A considerable body of evidence indicates that inflammation and angiogenesis play a significant role in the development and progression of chronic subdural hematoma (CSDH). While various experimental and clinical studies have implicated placental growth factor (PlGF) in the processes that underpin pathological angiogenesis, no study has thus far investigated its expression in CSDH. The actions of PlGF and its related proangiogenic vascular endothelial growth factor (VEGF) are antagonized by a high-affinity soluble receptor, namely soluble VEGF receptor–1 (sVEGFR-1), and thus the ratio between sVEGFR-1 and angiogenic factors provides an index of angiogenic capacity.


In the present study, using an automated electrochemiluminescence assay, levels of PlGF and sVEGFR-1 were quantified in serum and hematoma fluid obtained in 16 patients with CSDH.


Levels of PlGF and sVEGFR-1 were significantly higher in hematoma fluid than in serum (p < 0.0001). In serum, levels of sVEGFR-1 were higher than those of PlGF (p < 0.0001), whereas in hematoma fluid this difference was not apparent. Furthermore, the ratio of sVEGFR-1 to PlGF was significantly lower in hematoma fluid than in serum (p < 0.0001).
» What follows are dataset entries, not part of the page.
import Summits.Ventures.PercRepro.RankLevelSetLevelFiveCqSeventeen
import Summits.Ventures.PercRepro.S1RowEleven
import Summits.Ventures.PercRepro.S2CoreFifteen
import Summits.Ventures.PercRepro.S2CellsP15A
import Summits.Ventures.PercRepro.S2CellsP15K

/-!
# PercRepro — THE `p = 15` ROW AT CORANK `≥ 17`, AND THEOREM C₅ AT `16` MODULO THE SMALL CELLS (p7, gen 11; sub-claim S2; the «16» assembly, conditional)

The `p = 15` row of the `q = 5` window where the kit reaches: the plain cells `(15, 17 … 23)` on the quart core with the exact
`Φ(15, 5) = 389/6` (S2CellsP15A), the tail-free key cells `(15, 24 … 37)` (S2CellsP15K) and corank `≥ 38` by the sum key at
`n₀ = 53` (S2CoreFifteen) — **`c025_core_five_fifteen_xx`** (`17 ≤ d ≤ 37`) and **`c025_core_five_fifteen_ge_seventeen`**
(every corank `≥ 17`). What is NOT here: the eleven cells `(15, 6 … 16)` — priced OPEN with the kit's levers
(lean-drafts/p7/g11/mining/: the plain cells read `1.03 … 1.50`, the nested dichotomy closes only `(15, 15)`, the cobasis-T /
XMid cores `1.04 / 1.03`). They enter as ONE hypothesis `hsmall`:
* **`c025_five_of_four_cq_xvi_from`** — level `4` for all `p ≥ P ≥ 15` and the small cells imply level `5` for all `p ≥ P + 1`
  (the `p = 15` row here; `p ≥ 16` by the «17» assembly's `c025_five_of_four_cq_xvii_from`);
* **`c025_five_large_sharp16_of_small_cells`** — THEOREM C₅ AT `16` MODULO THE SMALL CELLS: with level `4` from S1's
  `c025_four_eleven`, C-025 at level `5` for every `p ≥ 16` — the window move «8 ≤ p ≤ 16» → «8 ≤ p ≤ 15» hinges on `hsmall` alone;
  `c025_five_large_sharp16_of_small_cells'` is the `C025` spelling. Nothing here asserts the move.
Axioms: standard.
-/

open scoped Matroid

namespace PercRepro

namespace ThmN

open Set

variable {α : Type}

/-- **The `e`-free core at level `5`, rank `15`, every corank `17 ≤ d ≤ 37`** (the plain cells `17 … 23`, the key cells `24 … 37`). -/
theorem c025_core_five_fifteen_xx (M : Matroid α) [M.Finite] (d : ℕ)
    (hd17 : 17 ≤ d) (hd37 : d ≤ 37) (hR : M.eRank = ((15 : ℕ) : ℕ∞)) (hn : M.E.ncard = 15 + d)
    (hfree : ∀ e ∈ M.E, ∃ A ⊆ M.E \ {e}, e ∉ M.closure A ∧ e ∉ M.closure ((M.E \ {e}) \ A)) :
    RLS M 15 5 := by
  interval_cases d
  · exact c025_fifteen_17 M hR hn hfree
  · exact c025_fifteen_18 M hR hn hfree
  · exact c025_fifteen_19 M hR hn hfree
  · exact c025_fifteen_20 M hR hn hfree
  · exact c025_fifteen_21 M hR hn hfree
  · exact c025_fifteen_22 M hR hn hfree
  · exact c025_fifteen_23 M hR hn hfree
  · exact c025_fifteen_24 M hR hn hfree
  · exact c025_fifteen_25 M hR hn hfree
  · exact c025_fifteen_26 M hR hn hfree
  · exact c025_fifteen_27 M hR hn hfree
  · exact c025_fifteen_28 M hR hn hfree
  · exact c025_fifteen_29 M hR hn hfree
  · exact c025_fifteen_30 M hR hn hfree
  · exact c025_fifteen_31 M hR hn hfree
  · exact c025_fifteen_32 M hR hn hfree
  · exact c025_fifteen_33 M hR hn hfree
  · exact c025_fifteen_34 M hR hn hfree
  · exact c025_fifteen_35 M hR hn hfree
  · exact c025_fifteen_36 M hR hn hfree
  · exact c025_fifteen_37 M hR hn hfree

/-- **The `e`-free core at level `5`, rank `15`, every corank `≥ 17`** (`17 ≤ d ≤ 37` cell by cell, `d ≥ 38` by the sum key). -/
theorem c025_core_five_fifteen_ge_seventeen (M : Matroid α) [M.Finite]
    (hR : M.eRank = ((15 : ℕ) : ℕ∞)) (hbig : 15 + 16 < M.E.ncard)
    (hfree : ∀ e ∈ M.E, ∃ A ⊆ M.E \ {e}, e ∉ M.closure A ∧ e ∉ M.closure ((M.E \ {e}) \ A)) :
    RLS M 15 5 := by
  rcases Nat.lt_or_ge M.E.ncard (15 + 38) with h | h
  · exact c025_core_five_fifteen_xx M (M.E.ncard - 15) (by omega) (by omega) hR (by omega) hfree
  · exact c025_core_five_at_fifteen_big M (by omega) hfree

/-- **THEOREM C₅, GIVEN LEVEL `4` FROM `P ≥ 15` AND THE SMALL CELLS OF THE `p = 15` ROW**: level `4` for all `p ≥ P` and
`RLS M 15 5` on every `e`-free core of rank `15` and corank `6 ≤ d ≤ 16` (`hsmall`) imply level `5` for all `p ≥ P + 1`
(the `p = 15` row by `hsmall` / `c025_core_five_fifteen_ge_seventeen`, the rows `p ≥ 16` by the «17» assembly). -/
theorem c025_five_of_four_cq_xvi_from (P : ℕ) (hP : 15 ≤ P)
    (h4 : ∀ (M : Matroid α) [M.Finite] (p : ℕ), P ≤ p → RLS M p 4)
    (hsmall : ∀ (M : Matroid α) [M.Finite] (d : ℕ), 6 ≤ d → d ≤ 16 → M.eRank = ((15 : ℕ) : ℕ∞) →
      M.E.ncard = 15 + d →
      (∀ e ∈ M.E, ∃ A ⊆ M.E \ {e}, e ∉ M.closure A ∧ e ∉ M.closure ((M.E \ {e}) \ A)) → RLS M 15 5) :
    ∀ (M : Matroid α) [M.Finite] (p : ℕ), P + 1 ≤ p → RLS M p 5 := by
  rcases Nat.lt_or_ge P 16 with hP15 | hP16
  · have hP' : P = 15 := by omega
    subst hP'
    refine S2.rls_five_of_four_of_core 15 (by omega) h4 ?_
    intro M _ p hP' hR hbig hfree
    rcases Nat.lt_or_ge p 16 with h15 | h16
    · have hp' : p = 15 := by omega
      subst hp'
      rcases Nat.lt_or_ge M.E.ncard (15 + 17) with h | h
      · exact hsmall M (M.E.ncard - 15) (by omega) (by omega) hR (by omega) hfree
      · exact c025_core_five_fifteen_ge_seventeen M hR (by omega) hfree
    rcases Nat.lt_or_ge p 17 with h16' | h17
    · have hp' : p = 16 := by omega
      subst hp'
      rcases Nat.lt_or_ge M.E.ncard (16 + 34) with h | h
      · exact c025_core_five_sixteen_xx M (M.E.ncard - 16) (by omega) (by omega) hR (by omega) hfree
      · exact c025_core_five_at_sixteen_big M (by omega) hfree
    · exact c025_five_of_four_cq_xvii_from 16 le_rfl (fun M _ p hp => h4 M p (by omega)) M p h17
  · exact c025_five_of_four_cq_xvii_from P hP16 h4

/-- **THEOREM C₅ AT `16` MODULO THE SMALL CELLS**: if every `e`-free core of rank `15` and corank `6 ≤ d ≤ 16` satisfies
`RLS M 15 5`, then every finite matroid satisfies C-025 at level `5` for every `p ≥ 16` (level `4` from S1's `c025_four_eleven`). -/
theorem c025_five_large_sharp16_of_small_cells
    (hsmall : ∀ (M : Matroid α) [M.Finite] (d : ℕ), 6 ≤ d → d ≤ 16 → M.eRank = ((15 : ℕ) : ℕ∞) →
      M.E.ncard = 15 + d →
      (∀ e ∈ M.E, ∃ A ⊆ M.E \ {e}, e ∉ M.closure A ∧ e ∉ M.closure ((M.E \ {e}) \ A)) → RLS M 15 5)
    (M : Matroid α) [M.Finite] (p : ℕ) (hp : 16 ≤ p) : RLS M p 5 :=
  c025_five_of_four_cq_xvi_from 15 le_rfl (fun M _ p hp => S1.c025_four_eleven M p (by omega)) hsmall M p hp

/-- The conditional level-`5` statement at `p ≥ 16` in the vocabulary of `C025`. -/
theorem c025_five_large_sharp16_of_small_cells'
    (hsmall : ∀ (M : Matroid α) [M.Finite] (d : ℕ), 6 ≤ d → d ≤ 16 → M.eRank = ((15 : ℕ) : ℕ∞) →
      M.E.ncard = 15 + d →
      (∀ e ∈ M.E, ∃ A ⊆ M.E \ {e}, e ∉ M.closure A ∧ e ∉ M.closure ((M.E \ {e}) \ A)) → RLS M 15 5)
    (M : Matroid α) [M.Finite] (p : ℕ) (hp : 16 ≤ p) :
    phiK p 5 * ({A : Set α | A ⊆ M.E ∧ M.eRk A = (p : ℕ∞) ∧ M.eRk (M.E \ A) = (5 : ℕ∞)}.ncard : ℚ) ≤
      ({A : Set α | A ⊆ M.E ∧ (5 : ℕ∞) < M.eRk A ∧ M.eRk A < (p : ℕ∞)}.ncard : ℚ) :=
  c025_five_large_sharp16_of_small_cells hsmall M p hp

end ThmN

end PercRepro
Given previous evidence indicating a role for PlGF in promoting angiogenesis, inflammatory cell chemotaxis, and stimulation, as well as its ability to amplify VEGF-driven signaling under conditions favoring pathological angiogenesis, enhanced expression of PlGF in hematoma fluid suggests the involvement of this factor in the mechanisms of inflammation and angiogenesis in CSDH. Furthermore, a reduced ratio of sVEGFR-1 to PlGF in hematoma fluid is consistent with the proangiogenic capacity of CSDH. Future studies are warranted to clarify the precise role of PlGF and sVEGFR-1 in CSDH.